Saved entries
import Summits.CriticalPhenomena.PercolationContinuityZ3.Theses.PercFiniteBoxLRO
import Literature.Probability.Percolation.ContinuityCriterion

/-!
# Crux `PercFiniteBoxLRO.RenormaliseFromLinearLRO` (stmt-CriticalPhenomena-0857), line `registered` —
# anatomy of the crux: `R ↔ ¬LRO_lin(p_c)` (registered sub-goal `stub_cruxIffNotLinearLROAtPc`)

The crux R says: for every `p ∈ [0,1]`, linear-scale finite-box long-range order at `p`
(`LRO_lin(p) := ∃ ρ > 0, ∃ K, ∀ n ≥ 1, ∀ x y ∈ Λ(n), ρ ≤ P_p(x ↔ y inside Λ(Kn))`) forces percolation at
some `p' < p`.  This file proves, by elementary means, the refuters' reading of the item (notes g28-0/1/5/6
and rreview1 on stmt-0857): **R is EQUIVALENT to the absence of linear-scale finite-box LRO at the critical
point**, `R ↔ ¬LRO_lin(p_c(ℤ³))`, because

* `le_theta_of_linearLRO`: `LRO_lin(p) ⇒ θ(p) ≥ ρ > 0` (the open path `0 ↔ (n+1)e₀` inside `Λ(K(n+1))`
  leaves `Λ(n)` through its inner boundary, so `P_p(0 ↔ ∂Λ(n)) ≥ ρ` for all `n`, and these decrease to
  `θ(p)`), hence `LRO_lin(p) ⇒ p ≥ p_c` (`θ ≡ 0` below `p_c`);
* `exists_lt_theta_pos_of_criticalProb_lt`: for `p > p_c` the conclusion of R is the DEFINITION of `p_c`
  (`p_c = inf ({q | θ(q) > 0} ∪ {1})`; no θ-monotonicity needed);
* so the only parameter at which R says anything is `p = p_c`, where its conclusion (`θ(p') > 0` for some
  `p' < p_c`) is false; i.e. R holds iff its hypothesis fails at `p_c`.

Consequently every proof of R is a proof of `¬LRO_lin(p_c)` (a statement implied by, and in the presence of
Cerf's missing estimate `X_D = LinearScaleLROOfTheta` equivalent to, `θ(p_c) = 0`), and the line's one open
stub `stub_critBoost` (boost at `p_c`) is equivalent to R.  No percolation estimate beyond
`θ(p) ≤ P_p(0 ↔ ∂Λ(n))` is used here.

Lands `--supports stmt-CriticalPhenomena-0857` (registered sub-goal `stub_cruxIffNotLinearLROAtPc`).
-/

noncomputable section

namespace Summit.CriticalPhenomena.PercolationContinuityZ3.Theorems.RenormaliseFromLinearLRO

open Literature.Probability.Percolation Literature.Probability.LatticeModels
open MeasureTheory

/-- **Linear-scale finite-box LRO forces percolation**: if `P_p(x ↔ y inside Λ(Kn)) ≥ ρ` for all
`n ≥ 1` and all `x, y ∈ Λ(n)`, then `ρ ≤ θ(p)`.  The open path `0 ↔ (n+1)e₀` (a pair of `Λ(n+1)`) leaves
`Λ(n)` through its inner vertex boundary, so `P_p(0 ↔ ∂Λ(n)) ≥ τ_p(0,(n+1)e₀) ≥ ρ` for every `n`
(`tau_le_real_siteToBoundary`), and `P_p(0 ↔ ∂Λ(n)) ↓ θ(p)` (continuity from above,
`DCT16.le_theta_of_forall_le_real_siteToBoundary`). -/
theorem le_theta_of_linearLRO (p : unitInterval) {ρ : ℝ} {K : ℕ}
    (h : ∀ n : ℕ, 1 ≤ n → ∀ x ∈ box 3 n, ∀ y ∈ box 3 n,
      ρ ≤ (bondPercolation (zdGraph 3) p).real (openConnIn ↑(box 3 (K * n)) x y)) :
    ρ ≤ theta (zdGraph 3) 0 p := by
  refine DCT16.le_theta_of_forall_le_real_siteToBoundary p fun n => ?_
  set y : Site 3 := Pi.single 0 ((n : ℤ) + 1) with hy
  have hy1 : y ∈ box 3 (n + 1) := by
    rw [mem_box]; intro i
    by_cases hi : i = 0
    · subst hi; simp [hy]; omega
    · simp [hy, Pi.single_eq_of_ne hi]; omega
  have hy0 : y ∉ box 3 n := by
    rw [mem_box]; intro hall
    have := (hall 0).2
    simp [hy] at this
  have h0 : (0 : Site 3) ∈ box 3 (n + 1) := zero_mem_box 3 (n + 1)
  calc ρ ≤ (bondPercolation (zdGraph 3) p).real (openConnIn ↑(box 3 (K * (n + 1))) 0 y) :=
        h (n + 1) (Nat.succ_le_succ (Nat.zero_le n)) 0 h0 y hy1
    _ ≤ tau 3 p 0 y := by
        rw [tau_def]
        exact measureReal_mono (fun ω hω => DCT16.reachable_of_pathIn (DCT16.pathIn_of_mem_openConnIn hω))
    _ ≤ (bondPercolation (zdGraph 3) p).real (siteToBoundary 3 n) :=
        tau_le_real_siteToBoundary p hy0

/-- **Linear-scale finite-box LRO can only hold at or above `p_c`**: `LRO_lin(p) ⇒ p_c ≤ p`
(`le_theta_of_linearLRO` and `θ ≡ 0` below `p_c`). -/
theorem criticalProb_le_of_linearLRO (p : unitInterval)
    (h : ∃ ρ : ℝ, 0 < ρ ∧ ∃ K : ℕ, ∀ n : ℕ, 1 ≤ n → ∀ x ∈ box 3 n, ∀ y ∈ box 3 n,
      ρ ≤ (bondPercolation (zdGraph 3) p).real (openConnIn ↑(box 3 (K * n)) x y)) :
    criticalProb (zdGraph 3) (0 : Site 3) ≤ p := by
  obtain ⟨ρ, hρ, K, hK⟩ := h
  have hθ : 0 < theta (zdGraph 3) 0 p := hρ.trans_le (le_theta_of_linearLRO p hK)
  by_contra hlt
  exact absurd (theta_eq_zero_of_lt_criticalProb_holds (zdGraph 3) (0 : Site 3) p (not_le.1 hlt))
    (ne_of_gt hθ)

/-- **The supercritical case of R is the definition of `p_c`**: if `p_c < p` then `θ(p') > 0` for some
`p' < p` (`p_c = inf ({q | θ(q) > 0} ∪ {1})`, `exists_lt_of_csInf_lt`; no monotonicity of `θ` is used). -/
theorem exists_lt_theta_pos_of_criticalProb_lt (p : unitInterval)
    (hp : criticalProb (zdGraph 3) (0 : Site 3) < p) :
    ∃ q : unitInterval, q < p ∧ 0 < theta (zdGraph 3) 0 q := by
  obtain ⟨q, hq, hqp⟩ := exists_lt_of_csInf_lt
    (⟨1, Or.inr rfl⟩ : ({q : ℝ | ∃ h : q ∈ unitInterval, 0 < theta (zdGraph 3) (0 : Site 3) ⟨q, h⟩} ∪
      {1}).Nonempty) hp
  rcases hq with ⟨hq01, hθ⟩ | hq1
  · exact ⟨⟨q, hq01⟩, hqp, hθ⟩
  · rw [Set.mem_singleton_iff] at hq1
    exact absurd (hq1 ▸ hqp) (not_lt.2 p.2.2)

/-- **`¬LRO_lin(p_c) ⇒ R`**: above `p_c` by the definition of `p_c`, and at or below `p_c` the hypothesis
`LRO_lin(p)` forces `p = p_c` (`criticalProb_le_of_linearLRO`), where it is excluded. -/
theorem renormaliseFromLinearLRO_of_not_linearLRO_criticalProbI
    (h : ¬ (∃ ρ : ℝ, 0 < ρ ∧ ∃ K : ℕ, ∀ n : ℕ, 1 ≤ n → ∀ x ∈ box 3 n, ∀ y ∈ box 3 n,
      ρ ≤ (bondPercolation (zdGraph 3) (criticalProbI 3)).real (openConnIn ↑(box 3 (K * n)) x y))) :
    Summit.CriticalPhenomena.PercolationContinuityZ3.Theses.PercFiniteBoxLRO.RenormaliseFromLinearLRO := by
  intro p hLRO
  by_cases hsup : criticalProb (zdGraph 3) (0 : Site 3) < p
  · exact exists_lt_theta_pos_of_criticalProb_lt p hsup
  · exfalso
    have heq : p = criticalProbI 3 :=
      Subtype.ext (le_antisymm (not_lt.1 hsup) (criticalProb_le_of_linearLRO p hLRO))
    subst heq
    exact h hLRO

/-- **`R ⇒ ¬LRO_lin(p_c)`**: R at `p = p_c` would give `θ(p') > 0` at some `p' < p_c`, contradicting
`θ ≡ 0` below `p_c`. -/
theorem not_linearLRO_criticalProbI_of_renormaliseFromLinearLRO
    (hR : Summit.CriticalPhenomena.PercolationContinuityZ3.Theses.PercFiniteBoxLRO.RenormaliseFromLinearLRO) :
    ¬ (∃ ρ : ℝ, 0 < ρ ∧ ∃ K : ℕ, ∀ n : ℕ, 1 ≤ n → ∀ x ∈ box 3 n, ∀ y ∈ box 3 n,
      ρ ≤ (bondPercolation (zdGraph 3) (criticalProbI 3)).real (openConnIn ↑(box 3 (K * n)) x y)) := by
  intro hLRO
  obtain ⟨p', hp', hθ⟩ := hR (criticalProbI 3) hLRO
  exact absurd (theta_eq_zero_of_lt_criticalProb_holds (zdGraph 3) (0 : Site 3) p' hp') (ne_of_gt hθ)

/-- **Registered sub-goal `stub_cruxIffNotLinearLROAtPc` of crux stmt-CriticalPhenomena-0857 (line
`registered`) — the anatomy of the crux, kernel-checked**: `RenormaliseFromLinearLRO` holds if and only if
there is NO linear-scale finite-box long-range order at `p_c(ℤ³)`, i.e. iff
`¬ ∃ ρ > 0, ∃ K, ∀ n ≥ 1, ∀ x y ∈ Λ(n), ρ ≤ P_{p_c}(x ↔ y inside Λ(Kn))`.  Elementary (definition of `p_c`,
`θ ≡ 0` below `p_c`, `θ(p) ≤ P_p(0 ↔ ∂Λ(n))`); the whole difficulty of the item is its critical case. -/
theorem stub_cruxIffNotLinearLROAtPc :
    Summit.CriticalPhenomena.PercolationContinuityZ3.Theses.PercFiniteBoxLRO.RenormaliseFromLinearLRO ↔
      ¬ (∃ ρ : ℝ, 0 < ρ ∧ ∃ K : ℕ, ∀ n : ℕ, 1 ≤ n → ∀ x ∈ box 3 n, ∀ y ∈ box 3 n,
          ρ ≤ (bondPercolation (zdGraph 3) (criticalProbI 3)).real (openConnIn ↑(box 3 (K * n)) x y)) :=
  ⟨not_linearLRO_criticalProbI_of_renormaliseFromLinearLRO, renormaliseFromLinearLRO_of_not_linearLRO_criticalProbI⟩

end Summit.CriticalPhenomena.PercolationContinuityZ3.Theorems.RenormaliseFromLinearLRO

end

GOAL OF THE EXERCISE – Among the records above, repeat exactly the line with "(⟨1, Or.inr rfl⟩", the line with "[Set.mem_singleton_iff] at hq1", and every line in between, and only those.

COMPLETED EXERCISE –
    (⟨1, Or.inr rfl⟩ : ({q : ℝ | ∃ h : q ∈ unitInterval, 0 < theta (zdGraph 3) (0 : Site 3) ⟨q, h⟩} ∪
      {1}).Nonempty) hp
  rcases hq with ⟨hq01, hθ⟩ | hq1
  · exact ⟨⟨q, hq01⟩, hqp, hθ⟩
  · rw [Set.mem_singleton_iff] at hq1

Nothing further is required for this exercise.